Dataset records section start

import Literature.FieldTheory.AlgClosed.PuiseuxAtInfinityFormal
import HarnessLib

/-!
# Puiseux expansions at infinity: the formal normal form (main statement)

Sequel of `PuiseuxAtInfinityFormal.lean`; see there for the mathematics. Main result:
`PuiseuxInfinity.exists_formal_normal_form_at_infinity` — for `k` algebraically closed of
characteristic `0` and `Q ∈ k[u][Y]` irreducible of `Y`-degree `d ≥ 1` there are `e ≥ 1`, `M`,
`Q' ∈ k[t][Y]` of `Y`-degree `≤ d` with top coefficient `c`, `c(0) ≠ 0`, and pairwise distinct
`r₁, …, r_d ∈ k⟦t⟧` with `Q'(t, Y) = c(t) ∏ᵢ (Y - rᵢ(t))` coefficientwise in `k⟦t⟧[Y]` and
`Q'(t, t^M v) = 0 ↔ Q(t^{-e}, v) = 0` for `t ∈ kˣ`, `v ∈ k`. [folklore]

## References

* J.-P. Serre, *Local Fields*, GTM 67, Ch. IV §2, Prop. 8.
* E. Brieskorn, H. Knörrer, *Plane Algebraic Curves*, Birkhäuser 1986, §8.3. [folklore]
-/

noncomputable section

open Polynomial HahnSeries LaurentSeries
open Literature.Barriers.ResolutionOfSingularities (ramify ramify_single)

namespace Literature.FieldTheory.AlgClosed

namespace PuiseuxInfinity

/-- A non-zero polynomial of degree `≤ d` with `d` distinct roots `yᵢ` over a domain is
`lead · ∏ᵢ (X - yᵢ)`. [folklore] -/
theorem eq_C_mul_prod_of_roots {R : Type*} [CommRing R] [IsDomain R] {p : R[X]} (hp : p ≠ 0)
    {d : ℕ} (hdeg : p.natDegree ≤ d) {y : Fin d → R} (hy : Function.Injective y)
    (hroots : ∀ i, p.eval (y i) = 0) :
    p = Polynomial.C p.leadingCoeff * ∏ i, (Polynomial.X - Polynomial.C (y i)) := by
  classical
  set S : Finset R := Finset.univ.map ⟨y, hy⟩ with hS
  have hScard : S.card = d := by simp [hS]
  have hsub : S.val ≤ p.roots := by
    rw [Finset.val_le_iff_val_subset]
    intro a ha
    rw [Finset.mem_val, hS, Finset.mem_map] at ha
    obtain ⟨i, -, rfl⟩ := ha
    exact (mem_roots hp).2 (hroots i)
  have hle : Multiset.card p.roots ≤ Multiset.card S.val := by
    rw [Finset.card_val, hScard]; exact (card_roots' p).trans hdeg
  have heq : p.roots = S.val := (Multiset.eq_of_le_of_card_le hsub hle).symm
  have hcard : Multiset.card p.roots = p.natDegree := by
    apply le_antisymm (card_roots' p)
    rw [heq, Finset.card_val, hScard]; exact hdeg
  conv_lhs => rw [← C_leadingCoeff_mul_prod_multiset_X_sub_C hcard]
  congr 1
  rw [heq, ← Finset.prod_eq_multiset_prod, hS, Finset.prod_map]
  rfl

variable {k : Type} [Field k] [IsAlgClosed k] [CharZero k]

/-- **Formal normal form of a plane curve at infinity.** For `Q ∈ k[u][Y]` irreducible of
`Y`-degree `d ≥ 1` (`k` algebraically closed, `char k = 0`) there are a ramification index
`e ≥ 1`, an exponent `M`, a polynomial `Q' ∈ k[t][Y]` with `deg_Y Q' ≤ d` and top coefficient
`c = [Y^d] Q'` with `c(0) ≠ 0`, and `d` pairwise distinct power series `rᵢ ∈ k⟦t⟧` such that
`Q'(t, Y) = c(t) · ∏ᵢ (Y - rᵢ(t))` coefficientwise in `k⟦t⟧`, and, for `t ≠ 0`,
`Q'(t, t^M v) = 0 ↔ Q(t^{-e}, v) = 0`. (The `rᵢ(t) t^{-M}`, `t = u^{-1/e}`, are the Puiseux
expansions at `u = ∞` of the roots of `Q(u, ·)`.) [folklore] -/
theorem exists_formal_normal_form_at_infinity (Q : Polynomial k[X]) (hirr : Irreducible Q)
    (hd : 0 < Q.natDegree) :
    ∃ (e : ℕ) (_ : 0 < e) (M : ℕ) (Q' : Polynomial k[X]) (c : k[X])
      (r : Fin Q.natDegree → PowerSeries k),
      Q'.natDegree ≤ Q.natDegree ∧ Q'.coeff Q.natDegree = c ∧ c.eval 0 ≠ 0 ∧
      Function.Injective r ∧
      (∀ n, ((Q'.coeff n : k[X]) : PowerSeries k) =
        (Polynomial.C (c : PowerSeries k) *
          ∏ i, (Polynomial.X - Polynomial.C (r i))).coeff n) ∧
      ∀ t : k, t ≠ 0 → ∀ v : k,
        ((Q'.map (evalRingHom t)).eval (t ^ M * v) = 0 ↔
          (Q.map (evalRingHom (t ^ e)⁻¹)).eval v = 0) := by
  classical
  -- ### notation and the splitting over `k⸨t⸩`
  have hQ0 : Q ≠ 0 := by rintro rfl; simp at hd
  set d : ℕ := Q.natDegree with hd_def
  set φ : k[X] →+* k⸨X⸩ := eval₂RingHom (HahnSeries.C : k →+* k⸨X⸩) (single (-1 : ℤ) 1) with hφ
  have hφinj : Function.Injective φ := fun p q h => eval₂_atInfty_injective h
  set F : Polynomial k⸨X⸩ := Q.map φ with hF
  obtain ⟨e, he, hsplit⟩ := NewtonPuiseux_holds k F
  set G : Polynomial k⸨X⸩ := F.map (ramify k e he) with hG
  have hGsep : G.Separable := by
    rw [hG, hF]; exact (separable_map_atInfty hirr hd).map
  have hFdeg : F.natDegree = d := by rw [hF, natDegree_map_eq_of_injective hφinj]
  have hGdeg : G.natDegree = d := by
    rw [hG, natDegree_map_eq_of_injective (ramify k e he).injective, hFdeg]
  have hGcoeff : ∀ n, G.coeff n = ramify k e he (φ (Q.coeff n)) := fun n => by
    rw [hG, coeff_map, hF, coeff_map]
  have hG0 : G ≠ 0 := by
    intro h; rw [h, natDegree_zero] at hGdeg; omega
  have hcard : Multiset.card G.roots = d := by rw [← hsplit.natDegree_eq_card_roots, hGdeg]
  have hnodup : G.roots.Nodup := nodup_roots hGsep
  set S : Finset k⸨X⸩ := G.roots.toFinset with hS
  have hScard : S.card = d := by rw [hS, Multiset.toFinset_card_of_nodup hnodup, hcard]
  let ε : S ≃ Fin d := Finset.equivFinOfCardEq hScard
  let ρ : Fin d → k⸨X⸩ := fun i => ((ε.symm i : S) : k⸨X⸩)
  have hρinj : Function.Injective ρ := fun i j h => ε.symm.injective (Subtype.ext h)
  have hρroot : ∀ i, G.eval (ρ i) = 0 := fun i => by
    have hmem : ρ i ∈ G.roots := Multiset.mem_toFinset.1 (ε.symm i).2
    exact (mem_roots hG0).1 hmem
  -- ### exponents
  set D : ℕ := (Finset.range (d + 1)).sup fun n => (Q.coeff n).natDegree with hD
  have hDn : ∀ n, (Q.coeff n).natDegree ≤ D := by
    intro n
    by_cases hn : n ≤ d
    · exact Finset.le_sup (f := fun n => (Q.coeff n).natDegree)
        (Finset.mem_range.2 (Nat.lt_succ_of_le hn))
    · rw [coeff_eq_zero_of_natDegree_lt (not_le.1 hn), natDegree_zero]; exact Nat.zero_le _
  set dd : ℕ := (Q.coeff d).natDegree with hdd
  set κ : ℕ := e * (D - dd) with hκ
  set M₀ : ℕ := Finset.univ.sup fun i : Fin d => (-(ρ i).order).toNat with hM₀
  set M : ℕ := M₀ + κ with hM
  have hκM : κ ≤ M := Nat.le_add_left _ _
  have hM₀M : ∀ i, (-(ρ i).order).toNat ≤ M := fun i =>
    (Finset.le_sup (f := fun i : Fin d => (-(ρ i).order).toNat) (Finset.mem_univ i)).trans
      (Nat.le_add_right _ _)
  -- ### the polynomials `p n`, `c`, `Q'`
  set p : ℕ → k[X] := fun n =>
    ∑ j ∈ Finset.range (D + 1), Polynomial.C ((Q.coeff n).coeff j) * X ^ (e * (D - j)) with hp
  set c : k[X] :=
    ∑ j ∈ Finset.range (dd + 1), Polynomial.C ((Q.coeff d).coeff j) * X ^ (e * (dd - j)) with hc
  have hpd : p d = X ^ κ * c := by
    simp only [hp, hc, hκ, hdd]
    exact revExpand_eq_X_pow_mul (Q.coeff d) e D (hDn d)
  have hc0 : c.eval 0 ≠ 0 := by
    rw [hc, eval_zero_revExpand_natDegree (Q.coeff d) he]
    exact Polynomial.leadingCoeff_ne_zero.2 (Polynomial.leadingCoeff_ne_zero.2 hQ0)
  set Q' : Polynomial k[X] :=
    ∑ n ∈ Finset.range d, Polynomial.C (X ^ (M * (d - n) - κ) * p n) * X ^ n +
      Polynomial.C c * X ^ d with hQ'
  have hQ'coeff : ∀ n, Q'.coeff n =
      (if n < d then X ^ (M * (d - n) - κ) * p n else 0) + if n = d then c else 0 := by
    intro n
    rw [hQ', Polynomial.coeff_add, finsetSum_coeff, Polynomial.coeff_C_mul_X_pow]
    congr 1
    · simp only [Polynomial.coeff_C_mul_X_pow]
      split_ifs with hn
      · rw [Finset.sum_eq_single n]
        · rw [if_pos rfl]
        · intro b _ hb; rw [if_neg (Ne.symm hb)]
        · intro h; exact absurd (Finset.mem_range.2 hn) h
      · exact Finset.sum_eq_zero fun b hb => if_neg (by
          rintro rfl; exact hn (Finset.mem_range.1 hb))
  have hQ'lt : ∀ n, n < d → Q'.coeff n = X ^ (M * (d - n) - κ) * p n := fun n hn => by
    rw [hQ'coeff, if_pos hn, if_neg hn.ne, add_zero]
  have hQ'd : Q'.coeff d = c := by
    rw [hQ'coeff, if_neg (lt_irrefl d), if_pos rfl, zero_add]
  have hQ'gt : ∀ n, d < n → Q'.coeff n = 0 := fun n hn => by
    rw [hQ'coeff, if_neg (not_lt.2 hn.le), if_neg hn.ne', add_zero]
  have hQ'deg : Q'.natDegree ≤ d := by
    rw [natDegree_le_iff_coeff_eq_zero]
    intro n hn
    exact hQ'gt n (by exact_mod_cast hn)
  have hc_ne : c ≠ 0 := by rintro h; rw [h, eval_zero] at hc0; exact hc0 rfl
  have hQ'0 : Q' ≠ 0 := by
    intro h
    have := hQ'd
    rw [h, Polynomial.coeff_zero] at this
    exact hc_ne this.symm
  have hQ'natDegree : Q'.natDegree = d :=
    le_antisymm hQ'deg (le_natDegree_of_ne_zero (by rw [hQ'd]; exact hc_ne))
  have hQ'lead : Q'.leadingCoeff = c := by rw [Polynomial.leadingCoeff, hQ'natDegree, hQ'd]
  -- ### the Laurent images
  set ψ : k[X] →+* k⸨X⸩ :=
    (ofPowerSeries ℤ k).comp (Polynomial.coeToPowerSeries.ringHom : k[X] →+* PowerSeries k)
    with hψ
  have hψapp : ∀ q : k[X], ψ q = ofPowerSeries ℤ k (q : PowerSeries k) := fun q => rfl
  have hψinj : Function.Injective ψ := fun p q h =>
    Polynomial.coe_injective k (ofPowerSeries_injective h)
  have hψX : ∀ m : ℕ, ψ (X ^ m) = single (m : ℤ) 1 := fun m => by
    rw [hψapp, Polynomial.coe_pow, Polynomial.coe_X, map_pow, ofPowerSeries_X, single_pow]; simp
  have hψp : ∀ n, ψ (p n) = single ((e * D : ℕ) : ℤ) 1 * G.coeff n := fun n => by
    rw [hGcoeff, hψapp, hp]
    exact (single_mul_ramify_eval₂_atInfty (Q.coeff n) e he D (hDn n)).symm
  set T : ℤ := (M * d : ℕ) - κ + (e * D : ℕ) with hT
  set Q'L : Polynomial k⸨X⸩ := Q'.map ψ with hQ'L
  -- coefficient formula: `[Yⁿ] Q'L = t^{M(d-n) - κ + eD} · [Yⁿ] G`
  have hQ'Lcoeff : ∀ n, n ≤ d →
      Q'L.coeff n = single ((M * (d - n) : ℕ) - (κ : ℤ) + (e * D : ℕ)) 1 * G.coeff n := by
    intro n hn
    rw [hQ'L, coeff_map]
    rcases hn.lt_or_eq with hlt | rfl
    · rw [hQ'lt n hlt, map_mul, hψX, hψp, ← mul_assoc, single_mul_single, one_mul]
      congr 2
      have : κ ≤ M * (d - n) := hκM.trans (Nat.le_mul_of_pos_right M (Nat.sub_pos_of_lt hlt))
      push_cast [Nat.cast_sub this]
      ring
    · rw [hQ'd]
      have h1 : ψ (p d) = single (κ : ℤ) 1 * ψ c := by rw [hpd, map_mul, hψX]
      have h2 : ψ c = single (-(κ : ℤ)) 1 * ψ (p d) := by
        rw [h1, ← mul_assoc, single_mul_single, neg_add_cancel, one_mul]
        simp
      rw [h2, hψp, ← mul_assoc, single_mul_single, one_mul]
      congr 2
      simp
  -- the roots `t^M ρᵢ`
  have hQ'Ldeg : Q'L.natDegree ≤ d := (natDegree_map_le).trans hQ'deg
  have hQ'L0 : Q'L ≠ 0 := by
    rw [hQ'L]; exact (Polynomial.map_ne_zero_iff hψinj).2 hQ'0
  have hrootL : ∀ i, Q'L.eval (single (M : ℤ) 1 * ρ i) = 0 := by
    intro i
    rw [eval_eq_sum_range' (Nat.lt_succ_of_le hQ'Ldeg)]
    have hGsum : G.eval (ρ i) = ∑ n ∈ Finset.range (d + 1), G.coeff n * ρ i ^ n :=
      eval_eq_sum_range' (by rw [hGdeg]; exact Nat.lt_succ_self d) _
    calc ∑ n ∈ Finset.range (d + 1), Q'L.coeff n * (single (M : ℤ) 1 * ρ i) ^ n
        = ∑ n ∈ Finset.range (d + 1), single T 1 * (G.coeff n * ρ i ^ n) := by
          refine Finset.sum_congr rfl fun n hn => ?_
          have hnd : n ≤ d := Nat.lt_succ_iff.1 (Finset.mem_range.1 hn)
          rw [hQ'Lcoeff n hnd, mul_pow, single_pow, one_pow, mul_mul_mul_comm, single_mul_single,
            one_mul]
          congr 2
          rw [hT]
          simp only [nsmul_eq_mul]
          push_cast [Nat.cast_sub hnd]
          ring
      _ = single T 1 * G.eval (ρ i) := by rw [hGsum, Finset.mul_sum]
      _ = 0 := by rw [hρroot, mul_zero]
  have hsM0 : (single (M : ℤ) (1 : k) : k⸨X⸩) ≠ 0 := by simp
  have hrLinj : Function.Injective fun i => single (M : ℤ) (1 : k) * ρ i :=
    fun i j h => hρinj (mul_left_cancel₀ hsM0 h)
  have hfactL : Q'L = Polynomial.C (ψ c) *
      ∏ i, (Polynomial.X - Polynomial.C (single (M : ℤ) (1 : k) * ρ i)) := by
    have h := eq_C_mul_prod_of_roots hQ'L0 hQ'Ldeg hrLinj hrootL
    rwa [show Q'L.leadingCoeff = ψ c by
      rw [hQ'L, leadingCoeff_map_of_injective hψinj, hQ'lead]] at h
  -- ### power series roots
  have horder : ∀ i, 0 ≤ (single (M : ℤ) (1 : k) * ρ i).orderTop := by
    intro i
    by_cases hρ0 : ρ i = 0
    · simp [hρ0]
    rw [orderTop_mul, orderTop_single one_ne_zero, ← order_eq_orderTop_of_ne_zero hρ0,
      ← WithTop.coe_add, WithTop.coe_nonneg]
    have := hM₀M i
    omega
  set r : Fin d → PowerSeries k := fun i =>
    PowerSeries.mk fun m : ℕ => (single (M : ℤ) (1 : k) * ρ i).coeff m with hr
  have hrcoe : ∀ i, ofPowerSeries ℤ k (r i) = single (M : ℤ) (1 : k) * ρ i := fun i =>
    ofPowerSeries_mk_coeff (horder i)
  have hrinj : Function.Injective r := by
    intro i j h
    have := congrArg (ofPowerSeries ℤ k) h
    rw [hrcoe, hrcoe] at this
    exact hrLinj this
  -- ### descend the factorisation to `k⟦t⟧`
  have hfactP : Q'.map (Polynomial.coeToPowerSeries.ringHom : k[X] →+* PowerSeries k) =
      Polynomial.C (c : PowerSeries k) * ∏ i, (Polynomial.X - Polynomial.C (r i)) := by
    apply Polynomial.map_injective (ofPowerSeries ℤ k) ofPowerSeries_injective
    rw [Polynomial.map_map, ← hψ, ← hQ'L, hfactL, Polynomial.map_mul, Polynomial.map_C,
      Polynomial.map_prod]
    congr 1
    refine Finset.prod_congr rfl fun i _ => ?_
    rw [Polynomial.map_sub, Polynomial.map_X, Polynomial.map_C, hrcoe]
  -- ### conclusion
  refine ⟨e, he, M, Q', c, r, hQ'deg, hQ'd, hc0, hrinj, fun n => ?_, fun t ht v => ?_⟩
  · have := congrArg (fun P : Polynomial (PowerSeries k) => P.coeff n) hfactP
    simpa only [coeff_map, Polynomial.coeToPowerSeries.ringHom_apply] using this
  · -- evaluation identity: `t^κ · Q'(t, t^M v) = t^{Md + eD} · Q(t^{-e}, v)`
    have hpeval : ∀ n, (p n).eval t = t ^ (e * D) * (Q.coeff n).eval (t ^ e)⁻¹ := fun n =>
      eval_revExpand (Q.coeff n) e D t ht (hDn n)
    have key : t ^ κ * (Q'.map (evalRingHom t)).eval (t ^ M * v) =
        t ^ (M * d + e * D) * (Q.map (evalRingHom (t ^ e)⁻¹)).eval v := by
      rw [eval_map, eval₂_eq_sum_range' _ (Nat.lt_succ_of_le hQ'deg), eval_map,
        eval₂_eq_sum_range' _ (Nat.lt_succ_self _), Finset.mul_sum, Finset.mul_sum]
      refine Finset.sum_congr rfl fun n hn => ?_
      have hnd : n ≤ d := Nat.lt_succ_iff.1 (Finset.mem_range.1 hn)
      simp only [coe_evalRingHom]
      rcases hnd.lt_or_eq with hlt | rfl
      · have hle : κ ≤ M * (d - n) :=
          hκM.trans (Nat.le_mul_of_pos_right M (Nat.sub_pos_of_lt hlt))
        rw [hQ'lt n hlt, eval_mul, eval_pow, eval_X, hpeval, mul_pow, ← pow_mul]
        have : t ^ κ * (t ^ (M * (d - n) - κ) * (t ^ (e * D) * (Q.coeff n).eval (t ^ e)⁻¹) *
            (t ^ (M * n) * v ^ n)) =
            t ^ (κ + (M * (d - n) - κ) + e * D + M * n) * ((Q.coeff n).eval (t ^ e)⁻¹ * v ^ n) := by
          ring
        rw [this]
        congr 2
        calc κ + (M * (d - n) - κ) + e * D + M * n
            = M * (d - n) + M * n + e * D := by rw [Nat.add_sub_cancel' hle]; ring
          _ = M * d + e * D := by rw [← Nat.mul_add, Nat.sub_add_cancel hnd]
      · rw [hQ'd, mul_pow, ← pow_mul]
        have h1 : t ^ κ * c.eval t = t ^ (e * D) * (Q.coeff d).eval (t ^ e)⁻¹ := by
          rw [← hpeval d, hpd, eval_mul, eval_pow, eval_X]
        calc t ^ κ * (c.eval t * (t ^ (M * d) * v ^ d))
            = (t ^ κ * c.eval t) * (t ^ (M * d) * v ^ d) := by ring
          _ = t ^ (M * d + e * D) * ((Q.coeff d).eval (t ^ e)⁻¹ * v ^ d) := by
            rw [h1, pow_add]; ring
    have htκ : t ^ κ ≠ 0 := pow_ne_zero _ ht
    have htT : t ^ (M * d + e * D) ≠ 0 := pow_ne_zero _ ht
    constructor
    · intro h
      have := key
      rw [h, mul_zero] at this
      exact (mul_eq_zero.1 this.symm).resolve_left htT
    · intro h
      have := key
      rw [h, mul_zero] at this
      exact (mul_eq_zero.1 this).resolve_left htκ

end PuiseuxInfinity

end Literature.FieldTheory.AlgClosed

end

Dataset records section end

- **How to complete this task**: Go to the line with "have hcard : Multiset.card G.roots" in the entries above and repeat every line from there through the line with "set c : k[X]", exactly and with no other text.

- **Solution for this task**:
  have hcard : Multiset.card G.roots = d := by rw [← hsplit.natDegree_eq_card_roots, hGdeg]
  have hnodup : G.roots.Nodup := nodup_roots hGsep
  set S : Finset k⸨X⸩ := G.roots.toFinset with hS
  have hScard : S.card = d := by rw [hS, Multiset.toFinset_card_of_nodup hnodup, hcard]
  let ε : S ≃ Fin d := Finset.equivFinOfCardEq hScard
  let ρ : Fin d → k⸨X⸩ := fun i => ((ε.symm i : S) : k⸨X⸩)
  have hρinj : Function.Injective ρ := fun i j h => ε.symm.injective (Subtype.ext h)
  have hρroot : ∀ i, G.eval (ρ i) = 0 := fun i => by
    have hmem : ρ i ∈ G.roots := Multiset.mem_toFinset.1 (ε.symm i).2
    exact (mem_roots hG0).1 hmem
  -- ### exponents
  set D : ℕ := (Finset.range (d + 1)).sup fun n => (Q.coeff n).natDegree with hD
  have hDn : ∀ n, (Q.coeff n).natDegree ≤ D := by
    intro n
    by_cases hn : n ≤ d
    · exact Finset.le_sup (f := fun n => (Q.coeff n).natDegree)
        (Finset.mem_range.2 (Nat.lt_succ_of_le hn))
    · rw [coeff_eq_zero_of_natDegree_lt (not_le.1 hn), natDegree_zero]; exact Nat.zero_le _
  set dd : ℕ := (Q.coeff d).natDegree with hdd
  set κ : ℕ := e * (D - dd) with hκ
  set M₀ : ℕ := Finset.univ.sup fun i : Fin d => (-(ρ i).order).toNat with hM₀
  set M : ℕ := M₀ + κ with hM
  have hκM : κ ≤ M := Nat.le_add_left _ _
  have hM₀M : ∀ i, (-(ρ i).order).toNat ≤ M := fun i =>
    (Finset.le_sup (f := fun i : Fin d => (-(ρ i).order).toNat) (Finset.mem_univ i)).trans
      (Nat.le_add_right _ _)
  -- ### the polynomials `p n`, `c`, `Q'`
  set p : ℕ → k[X] := fun n =>
    ∑ j ∈ Finset.range (D + 1), Polynomial.C ((Q.coeff n).coeff j) * X ^ (e * (D - j)) with hp
  set c : k[X] :=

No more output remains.